### Problem
Reproduce the data in its entirety, exactly as supplied.

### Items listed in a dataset
================
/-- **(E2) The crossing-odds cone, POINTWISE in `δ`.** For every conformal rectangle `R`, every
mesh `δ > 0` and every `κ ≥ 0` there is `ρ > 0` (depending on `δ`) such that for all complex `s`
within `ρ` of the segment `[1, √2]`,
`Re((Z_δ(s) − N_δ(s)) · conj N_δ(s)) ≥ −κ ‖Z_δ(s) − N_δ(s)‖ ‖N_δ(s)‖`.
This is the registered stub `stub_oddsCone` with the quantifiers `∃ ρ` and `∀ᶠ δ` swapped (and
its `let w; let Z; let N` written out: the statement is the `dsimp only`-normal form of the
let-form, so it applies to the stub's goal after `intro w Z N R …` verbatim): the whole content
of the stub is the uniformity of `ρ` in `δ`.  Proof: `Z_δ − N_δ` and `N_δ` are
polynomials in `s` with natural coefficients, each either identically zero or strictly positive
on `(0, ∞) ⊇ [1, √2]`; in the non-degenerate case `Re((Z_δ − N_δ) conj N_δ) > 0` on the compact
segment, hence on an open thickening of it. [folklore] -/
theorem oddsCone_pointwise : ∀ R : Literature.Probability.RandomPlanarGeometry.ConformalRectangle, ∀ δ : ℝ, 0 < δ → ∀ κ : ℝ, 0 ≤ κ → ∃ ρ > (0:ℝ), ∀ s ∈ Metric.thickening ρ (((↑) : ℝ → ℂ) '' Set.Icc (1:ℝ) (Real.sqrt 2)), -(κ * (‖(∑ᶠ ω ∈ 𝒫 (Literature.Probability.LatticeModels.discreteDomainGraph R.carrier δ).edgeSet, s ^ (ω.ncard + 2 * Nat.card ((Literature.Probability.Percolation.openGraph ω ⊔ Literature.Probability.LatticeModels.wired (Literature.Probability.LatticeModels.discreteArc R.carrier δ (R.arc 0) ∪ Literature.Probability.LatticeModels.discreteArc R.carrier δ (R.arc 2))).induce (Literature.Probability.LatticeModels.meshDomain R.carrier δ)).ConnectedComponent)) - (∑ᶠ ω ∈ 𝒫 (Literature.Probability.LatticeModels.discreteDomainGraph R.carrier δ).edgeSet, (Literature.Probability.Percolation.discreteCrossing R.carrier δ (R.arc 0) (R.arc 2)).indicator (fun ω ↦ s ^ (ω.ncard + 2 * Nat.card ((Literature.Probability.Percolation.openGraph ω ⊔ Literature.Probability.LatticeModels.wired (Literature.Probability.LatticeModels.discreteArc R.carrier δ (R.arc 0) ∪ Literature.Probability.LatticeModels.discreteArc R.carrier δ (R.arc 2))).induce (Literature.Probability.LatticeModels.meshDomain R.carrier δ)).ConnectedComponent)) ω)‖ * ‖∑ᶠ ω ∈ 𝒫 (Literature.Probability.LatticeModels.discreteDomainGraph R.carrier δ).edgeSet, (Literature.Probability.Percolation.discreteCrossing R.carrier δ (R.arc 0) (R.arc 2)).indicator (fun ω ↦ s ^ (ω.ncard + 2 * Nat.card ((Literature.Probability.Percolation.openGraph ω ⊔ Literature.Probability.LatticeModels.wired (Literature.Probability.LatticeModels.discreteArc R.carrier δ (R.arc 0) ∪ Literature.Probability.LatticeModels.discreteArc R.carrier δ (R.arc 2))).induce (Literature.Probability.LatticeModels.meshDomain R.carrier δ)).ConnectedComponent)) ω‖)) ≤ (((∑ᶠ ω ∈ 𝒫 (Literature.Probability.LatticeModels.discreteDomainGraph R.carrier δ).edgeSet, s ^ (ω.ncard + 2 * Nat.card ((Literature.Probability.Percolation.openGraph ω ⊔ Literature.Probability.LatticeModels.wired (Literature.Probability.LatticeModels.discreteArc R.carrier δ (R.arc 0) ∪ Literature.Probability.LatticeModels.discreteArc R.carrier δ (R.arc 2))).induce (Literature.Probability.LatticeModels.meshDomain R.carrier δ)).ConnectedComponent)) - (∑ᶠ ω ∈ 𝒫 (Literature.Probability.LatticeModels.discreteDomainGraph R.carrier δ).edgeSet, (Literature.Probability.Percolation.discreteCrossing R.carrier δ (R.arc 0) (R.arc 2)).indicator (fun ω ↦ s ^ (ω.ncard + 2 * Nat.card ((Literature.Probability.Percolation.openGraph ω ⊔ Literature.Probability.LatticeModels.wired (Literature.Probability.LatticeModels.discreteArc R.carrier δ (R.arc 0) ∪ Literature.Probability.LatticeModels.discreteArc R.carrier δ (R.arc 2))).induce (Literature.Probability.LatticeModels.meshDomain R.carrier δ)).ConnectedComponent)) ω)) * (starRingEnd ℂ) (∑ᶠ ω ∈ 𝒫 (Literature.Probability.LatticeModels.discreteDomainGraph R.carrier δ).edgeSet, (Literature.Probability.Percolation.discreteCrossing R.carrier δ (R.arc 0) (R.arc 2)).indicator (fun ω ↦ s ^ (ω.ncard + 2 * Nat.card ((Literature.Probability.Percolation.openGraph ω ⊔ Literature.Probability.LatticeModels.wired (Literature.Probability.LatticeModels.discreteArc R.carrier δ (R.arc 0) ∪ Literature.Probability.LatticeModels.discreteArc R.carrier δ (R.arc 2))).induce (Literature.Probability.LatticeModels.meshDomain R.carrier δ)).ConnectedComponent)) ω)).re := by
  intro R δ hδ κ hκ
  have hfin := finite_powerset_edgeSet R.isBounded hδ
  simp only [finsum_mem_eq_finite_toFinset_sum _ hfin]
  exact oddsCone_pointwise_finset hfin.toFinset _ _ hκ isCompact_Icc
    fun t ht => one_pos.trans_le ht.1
================
### Answer to the exercise
/-- **(E2) The crossing-odds cone, POINTWISE in `δ`.** For every conformal rectangle `R`, every
mesh `δ > 0` and every `κ ≥ 0` there is `ρ > 0` (depending on `δ`) such that for all complex `s`
within `ρ` of the segment `[1, √2]`,
`Re((Z_δ(s) − N_δ(s)) · conj N_δ(s)) ≥ −κ ‖Z_δ(s) − N_δ(s)‖ ‖N_δ(s)‖`.
This is the registered stub `stub_oddsCone` with the quantifiers `∃ ρ` and `∀ᶠ δ` swapped (and
its `let w; let Z; let N` written out: the statement is the `dsimp only`-normal form of the
let-form, so it applies to the stub's goal after `intro w Z N R …` verbatim): the whole content
of the stub is the uniformity of `ρ` in `δ`.  Proof: `Z_δ − N_δ` and `N_δ` are
polynomials in `s` with natural coefficients, each either identically zero or strictly positive
on `(0, ∞) ⊇ [1, √2]`; in the non-degenerate case `Re((Z_δ − N_δ) conj N_δ) > 0` on the compact
segment, hence on an open thickening of it. [folklore] -/
theorem oddsCone_pointwise : ∀ R : Literature.Probability.RandomPlanarGeometry.ConformalRectangle, ∀ δ : ℝ, 0 < δ → ∀ κ : ℝ, 0 ≤ κ → ∃ ρ > (0:ℝ), ∀ s ∈ Metric.thickening ρ (((↑) : ℝ → ℂ) '' Set.Icc (1:ℝ) (Real.sqrt 2)), -(κ * (‖(∑ᶠ ω ∈ 𝒫 (Literature.Probability.LatticeModels.discreteDomainGraph R.carrier δ).edgeSet, s ^ (ω.ncard + 2 * Nat.card ((Literature.Probability.Percolation.openGraph ω ⊔ Literature.Probability.LatticeModels.wired (Literature.Probability.LatticeModels.discreteArc R.carrier δ (R.arc 0) ∪ Literature.Probability.LatticeModels.discreteArc R.carrier δ (R.arc 2))).induce (Literature.Probability.LatticeModels.meshDomain R.carrier δ)).ConnectedComponent)) - (∑ᶠ ω ∈ 𝒫 (Literature.Probability.LatticeModels.discreteDomainGraph R.carrier δ).edgeSet, (Literature.Probability.Percolation.discreteCrossing R.carrier δ (R.arc 0) (R.arc 2)).indicator (fun ω ↦ s ^ (ω.ncard + 2 * Nat.card ((Literature.Probability.Percolation.openGraph ω ⊔ Literature.Probability.LatticeModels.wired (Literature.Probability.LatticeModels.discreteArc R.carrier δ (R.arc 0) ∪ Literature.Probability.LatticeModels.discreteArc R.carrier δ (R.arc 2))).induce (Literature.Probability.LatticeModels.meshDomain R.carrier δ)).ConnectedComponent)) ω)‖ * ‖∑ᶠ ω ∈ 𝒫 (Literature.Probability.LatticeModels.discreteDomainGraph R.carrier δ).edgeSet, (Literature.Probability.Percolation.discreteCrossing R.carrier δ (R.arc 0) (R.arc 2)).indicator (fun ω ↦ s ^ (ω.ncard + 2 * Nat.card ((Literature.Probability.Percolation.openGraph ω ⊔ Literature.Probability.LatticeModels.wired (Literature.Probability.LatticeModels.discreteArc R.carrier δ (R.arc 0) ∪ Literature.Probability.LatticeModels.discreteArc R.carrier δ (R.arc 2))).induce (Literature.Probability.LatticeModels.meshDomain R.carrier δ)).ConnectedComponent)) ω‖)) ≤ (((∑ᶠ ω ∈ 𝒫 (Literature.Probability.LatticeModels.discreteDomainGraph R.carrier δ).edgeSet, s ^ (ω.ncard + 2 * Nat.card ((Literature.Probability.Percolation.openGraph ω ⊔ Literature.Probability.LatticeModels.wired (Literature.Probability.LatticeModels.discreteArc R.carrier δ (R.arc 0) ∪ Literature.Probability.LatticeModels.discreteArc R.carrier δ (R.arc 2))).induce (Literature.Probability.LatticeModels.meshDomain R.carrier δ)).ConnectedComponent)) - (∑ᶠ ω ∈ 𝒫 (Literature.Probability.LatticeModels.discreteDomainGraph R.carrier δ).edgeSet, (Literature.Probability.Percolation.discreteCrossing R.carrier δ (R.arc 0) (R.arc 2)).indicator (fun ω ↦ s ^ (ω.ncard + 2 * Nat.card ((Literature.Probability.Percolation.openGraph ω ⊔ Literature.Probability.LatticeModels.wired (Literature.Probability.LatticeModels.discreteArc R.carrier δ (R.arc 0) ∪ Literature.Probability.LatticeModels.discreteArc R.carrier δ (R.arc 2))).induce (Literature.Probability.LatticeModels.meshDomain R.carrier δ)).ConnectedComponent)) ω)) * (starRingEnd ℂ) (∑ᶠ ω ∈ 𝒫 (Literature.Probability.LatticeModels.discreteDomainGraph R.carrier δ).edgeSet, (Literature.Probability.Percolation.discreteCrossing R.carrier δ (R.arc 0) (R.arc 2)).indicator (fun ω ↦ s ^ (ω.ncard + 2 * Nat.card ((Literature.Probability.Percolation.openGraph ω ⊔ Literature.Probability.LatticeModels.wired (Literature.Probability.LatticeModels.discreteArc R.carrier δ (R.arc 0) ∪ Literature.Probability.LatticeModels.discreteArc R.carrier δ (R.arc 2))).induce (Literature.Probability.LatticeModels.meshDomain R.carrier δ)).ConnectedComponent)) ω)).re := by
  intro R δ hδ κ hκ
  have hfin := finite_powerset_edgeSet R.isBounded hδ
  simp only [finsum_mem_eq_finite_toFinset_sum _ hfin]
  exact oddsCone_pointwise_finset hfin.toFinset _ _ hκ isCompact_Icc
    fun t ht => one_pos.trans_le ht.1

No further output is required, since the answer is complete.